_Task objective:_ Each line of the data below that contains "named" must be copied.

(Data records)
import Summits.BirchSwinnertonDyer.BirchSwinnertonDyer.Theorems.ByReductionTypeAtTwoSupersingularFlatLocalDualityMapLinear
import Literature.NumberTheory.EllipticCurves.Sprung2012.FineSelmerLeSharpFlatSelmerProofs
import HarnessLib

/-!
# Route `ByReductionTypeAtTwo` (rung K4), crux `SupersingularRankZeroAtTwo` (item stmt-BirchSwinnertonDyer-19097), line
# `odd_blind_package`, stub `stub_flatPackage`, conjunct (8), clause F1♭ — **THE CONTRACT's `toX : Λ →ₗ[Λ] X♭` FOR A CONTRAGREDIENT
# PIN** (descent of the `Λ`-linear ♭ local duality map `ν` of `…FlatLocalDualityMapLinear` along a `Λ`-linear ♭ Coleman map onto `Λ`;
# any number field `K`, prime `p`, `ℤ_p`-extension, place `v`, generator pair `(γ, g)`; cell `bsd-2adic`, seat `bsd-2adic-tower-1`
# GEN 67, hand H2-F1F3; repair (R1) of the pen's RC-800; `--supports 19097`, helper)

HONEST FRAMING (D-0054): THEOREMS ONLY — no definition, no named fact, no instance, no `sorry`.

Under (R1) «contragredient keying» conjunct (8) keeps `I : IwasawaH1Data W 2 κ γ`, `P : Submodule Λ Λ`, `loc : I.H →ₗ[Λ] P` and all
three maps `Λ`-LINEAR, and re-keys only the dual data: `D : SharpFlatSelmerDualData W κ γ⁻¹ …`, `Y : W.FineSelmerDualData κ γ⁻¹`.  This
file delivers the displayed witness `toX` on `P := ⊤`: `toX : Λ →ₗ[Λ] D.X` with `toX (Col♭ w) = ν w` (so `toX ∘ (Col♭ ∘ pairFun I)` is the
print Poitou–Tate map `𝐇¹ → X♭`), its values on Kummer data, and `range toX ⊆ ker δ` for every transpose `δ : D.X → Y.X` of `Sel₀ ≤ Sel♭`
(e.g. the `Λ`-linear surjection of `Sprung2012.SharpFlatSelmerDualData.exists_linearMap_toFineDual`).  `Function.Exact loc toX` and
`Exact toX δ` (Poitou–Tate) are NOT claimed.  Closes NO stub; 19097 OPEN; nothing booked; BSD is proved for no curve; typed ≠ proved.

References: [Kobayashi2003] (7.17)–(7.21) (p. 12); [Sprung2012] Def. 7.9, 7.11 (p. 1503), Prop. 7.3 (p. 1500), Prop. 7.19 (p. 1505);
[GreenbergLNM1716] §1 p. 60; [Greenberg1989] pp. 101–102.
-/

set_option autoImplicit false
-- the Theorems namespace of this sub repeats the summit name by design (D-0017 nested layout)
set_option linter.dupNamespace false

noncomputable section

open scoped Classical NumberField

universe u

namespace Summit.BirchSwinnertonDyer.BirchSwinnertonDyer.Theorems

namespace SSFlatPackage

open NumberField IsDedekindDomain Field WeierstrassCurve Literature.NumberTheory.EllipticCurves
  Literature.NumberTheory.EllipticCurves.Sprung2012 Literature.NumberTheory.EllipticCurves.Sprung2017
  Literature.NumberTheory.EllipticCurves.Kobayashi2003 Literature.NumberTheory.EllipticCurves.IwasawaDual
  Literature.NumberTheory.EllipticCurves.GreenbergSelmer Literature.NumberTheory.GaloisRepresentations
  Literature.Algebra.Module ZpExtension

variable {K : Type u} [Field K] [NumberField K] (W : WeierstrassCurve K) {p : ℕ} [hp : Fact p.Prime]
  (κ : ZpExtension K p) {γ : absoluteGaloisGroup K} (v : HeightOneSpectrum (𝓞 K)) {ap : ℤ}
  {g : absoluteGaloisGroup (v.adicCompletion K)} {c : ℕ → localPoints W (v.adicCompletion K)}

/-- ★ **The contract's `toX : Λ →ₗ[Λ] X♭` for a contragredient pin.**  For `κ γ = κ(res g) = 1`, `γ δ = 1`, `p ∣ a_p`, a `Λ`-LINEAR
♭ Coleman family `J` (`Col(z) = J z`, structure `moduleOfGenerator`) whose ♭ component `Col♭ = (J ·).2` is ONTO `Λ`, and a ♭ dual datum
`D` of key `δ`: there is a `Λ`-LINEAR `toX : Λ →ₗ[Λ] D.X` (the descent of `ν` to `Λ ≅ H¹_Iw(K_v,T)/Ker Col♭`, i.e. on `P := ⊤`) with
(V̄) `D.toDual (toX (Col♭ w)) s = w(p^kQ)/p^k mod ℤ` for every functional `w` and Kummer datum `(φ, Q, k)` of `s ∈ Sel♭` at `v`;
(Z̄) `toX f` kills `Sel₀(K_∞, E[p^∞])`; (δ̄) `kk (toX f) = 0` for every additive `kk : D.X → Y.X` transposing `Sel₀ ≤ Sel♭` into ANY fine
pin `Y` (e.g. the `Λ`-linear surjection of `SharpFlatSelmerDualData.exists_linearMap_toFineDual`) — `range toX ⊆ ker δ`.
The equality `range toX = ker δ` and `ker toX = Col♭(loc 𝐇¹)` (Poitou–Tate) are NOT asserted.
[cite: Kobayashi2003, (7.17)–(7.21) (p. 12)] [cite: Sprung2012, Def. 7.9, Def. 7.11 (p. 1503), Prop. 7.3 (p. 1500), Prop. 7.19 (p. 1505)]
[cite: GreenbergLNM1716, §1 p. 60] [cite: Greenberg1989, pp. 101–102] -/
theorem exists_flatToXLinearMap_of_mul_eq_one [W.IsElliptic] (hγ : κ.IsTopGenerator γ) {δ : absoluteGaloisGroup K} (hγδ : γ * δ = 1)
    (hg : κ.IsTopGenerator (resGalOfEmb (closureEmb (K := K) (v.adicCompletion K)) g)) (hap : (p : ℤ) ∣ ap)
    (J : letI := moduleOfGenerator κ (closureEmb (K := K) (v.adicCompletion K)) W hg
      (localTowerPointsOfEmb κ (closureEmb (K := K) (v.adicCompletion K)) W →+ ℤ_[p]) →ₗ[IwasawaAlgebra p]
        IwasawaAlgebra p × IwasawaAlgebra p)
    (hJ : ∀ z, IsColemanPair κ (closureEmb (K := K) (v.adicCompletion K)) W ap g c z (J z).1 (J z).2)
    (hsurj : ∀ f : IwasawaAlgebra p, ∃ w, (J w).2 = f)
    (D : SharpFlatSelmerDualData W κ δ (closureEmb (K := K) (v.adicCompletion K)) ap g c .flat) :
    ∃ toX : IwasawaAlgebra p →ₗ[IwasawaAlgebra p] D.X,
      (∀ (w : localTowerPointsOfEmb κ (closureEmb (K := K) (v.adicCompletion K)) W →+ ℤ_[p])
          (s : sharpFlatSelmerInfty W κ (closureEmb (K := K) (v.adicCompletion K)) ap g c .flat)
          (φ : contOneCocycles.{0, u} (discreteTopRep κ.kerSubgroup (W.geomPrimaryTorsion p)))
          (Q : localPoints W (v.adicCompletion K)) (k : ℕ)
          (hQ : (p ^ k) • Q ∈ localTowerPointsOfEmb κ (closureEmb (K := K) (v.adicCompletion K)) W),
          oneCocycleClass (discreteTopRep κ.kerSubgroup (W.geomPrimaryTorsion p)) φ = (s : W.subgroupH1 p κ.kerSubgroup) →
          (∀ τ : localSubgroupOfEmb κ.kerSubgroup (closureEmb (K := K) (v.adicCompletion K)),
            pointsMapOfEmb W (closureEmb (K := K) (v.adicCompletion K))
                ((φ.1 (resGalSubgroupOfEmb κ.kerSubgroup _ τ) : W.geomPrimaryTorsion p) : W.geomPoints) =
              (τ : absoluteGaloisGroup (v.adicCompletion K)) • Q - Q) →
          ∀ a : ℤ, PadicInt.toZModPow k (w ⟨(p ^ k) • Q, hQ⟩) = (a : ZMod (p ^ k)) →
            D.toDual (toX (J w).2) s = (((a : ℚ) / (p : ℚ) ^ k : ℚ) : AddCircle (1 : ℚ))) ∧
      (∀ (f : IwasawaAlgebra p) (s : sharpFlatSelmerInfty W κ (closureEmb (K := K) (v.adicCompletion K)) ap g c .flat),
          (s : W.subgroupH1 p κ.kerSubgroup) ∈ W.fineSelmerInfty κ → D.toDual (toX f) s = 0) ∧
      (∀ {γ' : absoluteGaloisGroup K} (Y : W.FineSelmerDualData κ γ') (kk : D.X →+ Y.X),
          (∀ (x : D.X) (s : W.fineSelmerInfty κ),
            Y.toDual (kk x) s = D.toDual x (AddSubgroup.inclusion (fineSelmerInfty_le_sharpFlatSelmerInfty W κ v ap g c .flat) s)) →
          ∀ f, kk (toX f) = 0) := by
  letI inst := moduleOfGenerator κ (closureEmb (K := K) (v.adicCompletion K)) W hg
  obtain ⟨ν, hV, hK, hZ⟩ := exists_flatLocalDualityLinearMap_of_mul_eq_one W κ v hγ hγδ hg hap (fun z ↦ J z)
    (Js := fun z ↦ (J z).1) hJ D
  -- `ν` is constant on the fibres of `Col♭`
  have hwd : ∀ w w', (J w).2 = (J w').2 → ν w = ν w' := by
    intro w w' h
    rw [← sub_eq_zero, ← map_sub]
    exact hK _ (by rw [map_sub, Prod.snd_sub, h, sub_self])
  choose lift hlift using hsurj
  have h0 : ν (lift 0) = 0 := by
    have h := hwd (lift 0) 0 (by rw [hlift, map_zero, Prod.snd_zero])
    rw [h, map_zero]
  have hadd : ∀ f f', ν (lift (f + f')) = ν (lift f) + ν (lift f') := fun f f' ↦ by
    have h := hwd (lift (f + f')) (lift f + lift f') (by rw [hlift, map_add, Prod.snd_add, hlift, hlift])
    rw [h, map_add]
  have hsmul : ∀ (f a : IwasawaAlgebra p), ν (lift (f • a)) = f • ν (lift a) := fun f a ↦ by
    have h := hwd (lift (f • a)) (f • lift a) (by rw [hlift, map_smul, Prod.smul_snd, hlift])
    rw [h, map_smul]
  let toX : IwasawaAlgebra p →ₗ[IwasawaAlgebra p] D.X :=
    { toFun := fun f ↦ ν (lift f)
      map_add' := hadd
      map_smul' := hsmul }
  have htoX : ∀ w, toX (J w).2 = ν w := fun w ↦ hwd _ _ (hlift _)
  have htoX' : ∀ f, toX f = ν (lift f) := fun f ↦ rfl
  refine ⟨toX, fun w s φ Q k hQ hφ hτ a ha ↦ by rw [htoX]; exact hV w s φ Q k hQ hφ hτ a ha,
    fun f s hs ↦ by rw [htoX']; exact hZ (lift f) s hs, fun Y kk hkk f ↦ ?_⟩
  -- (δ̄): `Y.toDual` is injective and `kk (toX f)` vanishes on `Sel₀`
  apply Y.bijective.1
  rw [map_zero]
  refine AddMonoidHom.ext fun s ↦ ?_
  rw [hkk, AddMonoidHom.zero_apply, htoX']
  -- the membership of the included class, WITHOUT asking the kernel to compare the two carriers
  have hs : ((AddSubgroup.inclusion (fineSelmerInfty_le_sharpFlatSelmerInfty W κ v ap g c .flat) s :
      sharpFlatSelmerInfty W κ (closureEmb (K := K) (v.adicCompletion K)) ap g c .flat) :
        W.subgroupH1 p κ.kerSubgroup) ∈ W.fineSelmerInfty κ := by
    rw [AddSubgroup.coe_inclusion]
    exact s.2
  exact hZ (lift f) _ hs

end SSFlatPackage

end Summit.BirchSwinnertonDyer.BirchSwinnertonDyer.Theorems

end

---

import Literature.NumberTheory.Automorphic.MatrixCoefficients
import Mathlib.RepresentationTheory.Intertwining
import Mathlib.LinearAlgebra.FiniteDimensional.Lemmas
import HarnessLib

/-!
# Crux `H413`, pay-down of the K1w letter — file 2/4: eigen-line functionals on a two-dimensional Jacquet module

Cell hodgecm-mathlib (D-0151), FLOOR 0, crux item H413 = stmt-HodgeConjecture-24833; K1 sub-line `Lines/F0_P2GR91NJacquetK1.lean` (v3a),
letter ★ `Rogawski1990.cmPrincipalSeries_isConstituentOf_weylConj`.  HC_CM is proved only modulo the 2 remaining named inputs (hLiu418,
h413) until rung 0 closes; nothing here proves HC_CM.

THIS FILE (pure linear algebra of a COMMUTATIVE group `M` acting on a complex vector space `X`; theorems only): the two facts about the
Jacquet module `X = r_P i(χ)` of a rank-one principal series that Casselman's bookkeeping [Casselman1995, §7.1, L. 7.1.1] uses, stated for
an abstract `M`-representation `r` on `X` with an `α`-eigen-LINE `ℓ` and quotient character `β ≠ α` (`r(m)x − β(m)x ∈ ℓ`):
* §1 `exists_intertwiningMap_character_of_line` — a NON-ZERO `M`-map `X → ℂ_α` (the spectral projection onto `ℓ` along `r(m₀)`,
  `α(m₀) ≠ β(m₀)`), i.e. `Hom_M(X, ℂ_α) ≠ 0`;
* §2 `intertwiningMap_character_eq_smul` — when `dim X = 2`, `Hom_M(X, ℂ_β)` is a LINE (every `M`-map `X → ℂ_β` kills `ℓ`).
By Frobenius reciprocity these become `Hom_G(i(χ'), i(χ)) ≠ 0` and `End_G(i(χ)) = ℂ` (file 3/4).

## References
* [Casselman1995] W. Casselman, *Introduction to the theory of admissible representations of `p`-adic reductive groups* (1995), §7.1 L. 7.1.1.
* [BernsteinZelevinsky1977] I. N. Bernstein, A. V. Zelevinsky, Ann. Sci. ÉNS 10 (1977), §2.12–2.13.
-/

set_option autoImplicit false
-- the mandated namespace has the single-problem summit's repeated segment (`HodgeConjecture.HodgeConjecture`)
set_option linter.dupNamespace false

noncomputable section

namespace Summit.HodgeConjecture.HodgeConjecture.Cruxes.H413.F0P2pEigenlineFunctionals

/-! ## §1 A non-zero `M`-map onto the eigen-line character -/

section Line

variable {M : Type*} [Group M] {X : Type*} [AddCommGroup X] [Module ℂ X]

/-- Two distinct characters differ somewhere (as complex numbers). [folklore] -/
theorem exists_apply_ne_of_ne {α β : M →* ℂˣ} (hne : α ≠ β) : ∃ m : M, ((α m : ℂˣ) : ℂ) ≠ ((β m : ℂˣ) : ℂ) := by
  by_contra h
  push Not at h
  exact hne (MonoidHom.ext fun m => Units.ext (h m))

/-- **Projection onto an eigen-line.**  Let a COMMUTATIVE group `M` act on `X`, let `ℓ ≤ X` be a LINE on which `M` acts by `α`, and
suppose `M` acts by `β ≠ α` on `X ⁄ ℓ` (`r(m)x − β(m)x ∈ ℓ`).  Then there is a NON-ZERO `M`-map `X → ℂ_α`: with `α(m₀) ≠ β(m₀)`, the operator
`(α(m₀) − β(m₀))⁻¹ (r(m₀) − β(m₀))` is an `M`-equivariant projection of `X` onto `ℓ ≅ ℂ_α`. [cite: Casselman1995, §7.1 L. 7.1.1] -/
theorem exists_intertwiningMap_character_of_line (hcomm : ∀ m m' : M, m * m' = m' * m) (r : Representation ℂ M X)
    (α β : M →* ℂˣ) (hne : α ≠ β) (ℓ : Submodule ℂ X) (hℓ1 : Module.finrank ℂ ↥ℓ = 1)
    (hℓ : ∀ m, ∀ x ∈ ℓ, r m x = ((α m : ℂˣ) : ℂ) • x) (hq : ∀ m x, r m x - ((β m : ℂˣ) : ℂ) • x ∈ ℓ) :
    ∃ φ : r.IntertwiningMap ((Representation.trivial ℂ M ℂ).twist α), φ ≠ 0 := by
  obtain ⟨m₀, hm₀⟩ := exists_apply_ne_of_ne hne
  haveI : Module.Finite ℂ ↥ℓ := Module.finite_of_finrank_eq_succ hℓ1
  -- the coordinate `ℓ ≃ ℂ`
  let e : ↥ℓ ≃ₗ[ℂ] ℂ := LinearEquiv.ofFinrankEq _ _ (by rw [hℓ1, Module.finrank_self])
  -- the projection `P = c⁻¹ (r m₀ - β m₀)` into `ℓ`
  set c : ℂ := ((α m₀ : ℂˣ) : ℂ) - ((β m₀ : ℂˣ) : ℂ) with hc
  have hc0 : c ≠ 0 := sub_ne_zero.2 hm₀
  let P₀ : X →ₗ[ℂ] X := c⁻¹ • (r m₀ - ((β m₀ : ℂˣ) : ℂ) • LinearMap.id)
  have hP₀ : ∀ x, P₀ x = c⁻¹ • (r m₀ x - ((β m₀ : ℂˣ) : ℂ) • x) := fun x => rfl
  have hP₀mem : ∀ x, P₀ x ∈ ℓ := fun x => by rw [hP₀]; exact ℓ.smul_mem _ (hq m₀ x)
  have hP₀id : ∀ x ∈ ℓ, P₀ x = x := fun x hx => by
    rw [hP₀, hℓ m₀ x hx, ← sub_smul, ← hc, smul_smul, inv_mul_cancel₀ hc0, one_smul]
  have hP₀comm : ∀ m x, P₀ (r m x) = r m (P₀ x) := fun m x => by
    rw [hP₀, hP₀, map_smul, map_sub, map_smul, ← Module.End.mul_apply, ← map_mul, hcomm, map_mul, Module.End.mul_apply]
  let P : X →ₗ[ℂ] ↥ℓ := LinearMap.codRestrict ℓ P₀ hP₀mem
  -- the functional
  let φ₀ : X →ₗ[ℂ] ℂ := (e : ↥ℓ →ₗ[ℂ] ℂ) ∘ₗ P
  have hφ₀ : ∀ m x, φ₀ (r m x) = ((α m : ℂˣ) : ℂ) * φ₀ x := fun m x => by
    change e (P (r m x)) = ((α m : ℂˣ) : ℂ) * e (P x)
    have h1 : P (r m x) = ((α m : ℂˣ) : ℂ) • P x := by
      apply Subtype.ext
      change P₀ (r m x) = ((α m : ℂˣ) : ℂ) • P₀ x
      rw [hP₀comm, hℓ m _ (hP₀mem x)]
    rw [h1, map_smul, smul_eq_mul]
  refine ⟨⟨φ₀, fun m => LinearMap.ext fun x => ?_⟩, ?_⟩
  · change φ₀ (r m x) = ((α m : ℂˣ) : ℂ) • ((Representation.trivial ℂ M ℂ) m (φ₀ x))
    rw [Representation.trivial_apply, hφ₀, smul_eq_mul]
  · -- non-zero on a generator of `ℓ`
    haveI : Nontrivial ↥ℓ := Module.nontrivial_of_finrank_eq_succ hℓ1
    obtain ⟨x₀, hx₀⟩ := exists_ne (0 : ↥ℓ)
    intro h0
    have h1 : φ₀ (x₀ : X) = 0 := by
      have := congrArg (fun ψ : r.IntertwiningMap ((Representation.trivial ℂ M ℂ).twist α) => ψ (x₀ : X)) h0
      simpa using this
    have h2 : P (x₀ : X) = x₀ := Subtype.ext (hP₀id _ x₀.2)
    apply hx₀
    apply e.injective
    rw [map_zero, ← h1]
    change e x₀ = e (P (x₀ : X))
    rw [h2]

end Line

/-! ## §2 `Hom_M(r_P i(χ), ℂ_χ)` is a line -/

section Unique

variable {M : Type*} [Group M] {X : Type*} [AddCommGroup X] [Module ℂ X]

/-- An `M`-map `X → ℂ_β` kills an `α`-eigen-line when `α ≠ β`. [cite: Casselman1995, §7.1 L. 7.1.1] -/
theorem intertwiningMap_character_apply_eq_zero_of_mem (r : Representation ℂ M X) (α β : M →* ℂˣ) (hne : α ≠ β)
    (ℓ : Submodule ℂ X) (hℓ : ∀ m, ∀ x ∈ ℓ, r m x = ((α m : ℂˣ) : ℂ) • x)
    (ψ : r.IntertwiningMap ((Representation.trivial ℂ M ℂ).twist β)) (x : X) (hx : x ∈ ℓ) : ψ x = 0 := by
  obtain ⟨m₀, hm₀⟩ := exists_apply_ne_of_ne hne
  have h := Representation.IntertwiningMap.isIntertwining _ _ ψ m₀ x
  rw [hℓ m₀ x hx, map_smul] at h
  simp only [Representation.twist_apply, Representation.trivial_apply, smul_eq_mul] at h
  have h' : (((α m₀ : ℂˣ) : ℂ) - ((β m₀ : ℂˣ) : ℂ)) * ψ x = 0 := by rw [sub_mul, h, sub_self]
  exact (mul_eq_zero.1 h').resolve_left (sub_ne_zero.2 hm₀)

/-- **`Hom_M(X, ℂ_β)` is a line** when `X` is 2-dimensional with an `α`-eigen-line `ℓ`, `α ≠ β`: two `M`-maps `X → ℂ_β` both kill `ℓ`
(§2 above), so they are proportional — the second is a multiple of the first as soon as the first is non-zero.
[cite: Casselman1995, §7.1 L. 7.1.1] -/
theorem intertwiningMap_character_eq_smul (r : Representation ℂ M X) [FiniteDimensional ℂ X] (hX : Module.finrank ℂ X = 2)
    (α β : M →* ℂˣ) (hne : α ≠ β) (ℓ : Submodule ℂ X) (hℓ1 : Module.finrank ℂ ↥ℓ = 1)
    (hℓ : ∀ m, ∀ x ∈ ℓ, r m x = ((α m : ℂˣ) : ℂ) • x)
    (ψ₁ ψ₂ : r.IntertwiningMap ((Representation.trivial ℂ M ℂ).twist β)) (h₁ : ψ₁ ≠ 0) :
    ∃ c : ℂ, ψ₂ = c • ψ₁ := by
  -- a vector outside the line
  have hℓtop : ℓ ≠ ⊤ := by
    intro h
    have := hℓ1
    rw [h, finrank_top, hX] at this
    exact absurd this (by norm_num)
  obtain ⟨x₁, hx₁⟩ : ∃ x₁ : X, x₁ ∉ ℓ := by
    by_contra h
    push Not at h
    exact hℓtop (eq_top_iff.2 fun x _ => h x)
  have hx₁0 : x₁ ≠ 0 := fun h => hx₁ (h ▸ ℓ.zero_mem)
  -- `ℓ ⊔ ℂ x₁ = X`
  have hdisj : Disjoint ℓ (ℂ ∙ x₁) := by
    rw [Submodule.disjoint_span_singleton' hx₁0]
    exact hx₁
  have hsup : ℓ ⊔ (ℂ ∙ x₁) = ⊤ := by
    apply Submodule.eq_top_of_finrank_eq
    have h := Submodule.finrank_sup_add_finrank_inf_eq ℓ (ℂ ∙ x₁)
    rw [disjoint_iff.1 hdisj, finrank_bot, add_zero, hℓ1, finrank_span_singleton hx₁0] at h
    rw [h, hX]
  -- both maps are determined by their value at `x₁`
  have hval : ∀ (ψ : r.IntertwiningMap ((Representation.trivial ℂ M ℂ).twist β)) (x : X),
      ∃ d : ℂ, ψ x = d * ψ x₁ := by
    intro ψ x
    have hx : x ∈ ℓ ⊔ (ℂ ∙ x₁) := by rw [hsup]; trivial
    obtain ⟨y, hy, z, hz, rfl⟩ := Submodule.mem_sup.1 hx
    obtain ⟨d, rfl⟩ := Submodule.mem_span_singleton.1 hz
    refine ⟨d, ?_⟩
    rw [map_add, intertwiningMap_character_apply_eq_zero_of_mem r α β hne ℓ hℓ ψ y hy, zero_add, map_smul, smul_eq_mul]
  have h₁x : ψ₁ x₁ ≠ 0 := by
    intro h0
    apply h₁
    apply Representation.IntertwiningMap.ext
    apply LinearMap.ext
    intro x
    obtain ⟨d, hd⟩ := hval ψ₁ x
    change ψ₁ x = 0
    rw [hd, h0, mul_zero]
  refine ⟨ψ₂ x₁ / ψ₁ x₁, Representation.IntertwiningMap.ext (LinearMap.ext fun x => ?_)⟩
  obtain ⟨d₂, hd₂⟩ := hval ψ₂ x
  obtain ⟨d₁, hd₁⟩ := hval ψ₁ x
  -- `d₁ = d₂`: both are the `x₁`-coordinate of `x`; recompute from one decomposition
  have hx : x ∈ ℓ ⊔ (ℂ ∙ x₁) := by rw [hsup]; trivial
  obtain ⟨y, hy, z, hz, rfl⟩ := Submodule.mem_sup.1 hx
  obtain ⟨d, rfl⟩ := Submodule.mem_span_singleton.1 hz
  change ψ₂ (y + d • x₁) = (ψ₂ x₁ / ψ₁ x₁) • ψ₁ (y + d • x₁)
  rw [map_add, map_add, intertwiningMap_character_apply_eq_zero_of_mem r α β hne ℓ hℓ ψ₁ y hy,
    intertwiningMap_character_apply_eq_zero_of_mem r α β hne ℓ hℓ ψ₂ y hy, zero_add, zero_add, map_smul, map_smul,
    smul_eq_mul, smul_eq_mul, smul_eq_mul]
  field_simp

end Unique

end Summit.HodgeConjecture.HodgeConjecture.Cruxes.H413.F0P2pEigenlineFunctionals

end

_Response box:_
HONEST FRAMING (D-0054): THEOREMS ONLY — no definition, no named fact, no instance, no `sorry`.
letter ★ `Rogawski1990.cmPrincipalSeries_isConstituentOf_weylConj`.  HC_CM is proved only modulo the 2 remaining named inputs (hLiu418,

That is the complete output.